▸ GOAL OF THE EXERCISE: Write each line again exactly as it is, from the opening line of the records below through the one containing "x ∈ BTubeCap", and add nothing.

[Entries taken from a collection]

Start of Block

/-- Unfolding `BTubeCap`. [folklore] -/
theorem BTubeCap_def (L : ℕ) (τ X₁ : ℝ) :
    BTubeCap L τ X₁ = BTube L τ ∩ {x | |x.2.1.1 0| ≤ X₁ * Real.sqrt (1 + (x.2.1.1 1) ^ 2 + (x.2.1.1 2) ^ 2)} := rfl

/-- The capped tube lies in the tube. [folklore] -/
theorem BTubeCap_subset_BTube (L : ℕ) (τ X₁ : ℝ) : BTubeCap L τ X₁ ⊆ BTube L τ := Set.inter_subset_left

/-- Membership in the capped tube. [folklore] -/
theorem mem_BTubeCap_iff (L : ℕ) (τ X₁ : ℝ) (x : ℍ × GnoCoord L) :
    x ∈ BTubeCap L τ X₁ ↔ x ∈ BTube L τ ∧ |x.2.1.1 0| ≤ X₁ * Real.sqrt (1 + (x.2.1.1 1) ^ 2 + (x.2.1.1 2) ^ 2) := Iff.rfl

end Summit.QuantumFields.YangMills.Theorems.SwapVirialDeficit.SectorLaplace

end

End of Block

▸ RESULT:
/-- Unfolding `BTubeCap`. [folklore] -/
theorem BTubeCap_def (L : ℕ) (τ X₁ : ℝ) :
    BTubeCap L τ X₁ = BTube L τ ∩ {x | |x.2.1.1 0| ≤ X₁ * Real.sqrt (1 + (x.2.1.1 1) ^ 2 + (x.2.1.1 2) ^ 2)} := rfl

/-- The capped tube lies in the tube. [folklore] -/
theorem BTubeCap_subset_BTube (L : ℕ) (τ X₁ : ℝ) : BTubeCap L τ X₁ ⊆ BTube L τ := Set.inter_subset_left

/-- Membership in the capped tube. [folklore] -/
theorem mem_BTubeCap_iff (L : ℕ) (τ X₁ : ℝ) (x : ℍ × GnoCoord L) :
    x ∈ BTubeCap L τ X₁ ↔ x ∈ BTube L τ ∧ |x.2.1.1 0| ≤ X₁ * Real.sqrt (1 + (x.2.1.1 1) ^ 2 + (x.2.1.1 2) ^ 2) := Iff.rfl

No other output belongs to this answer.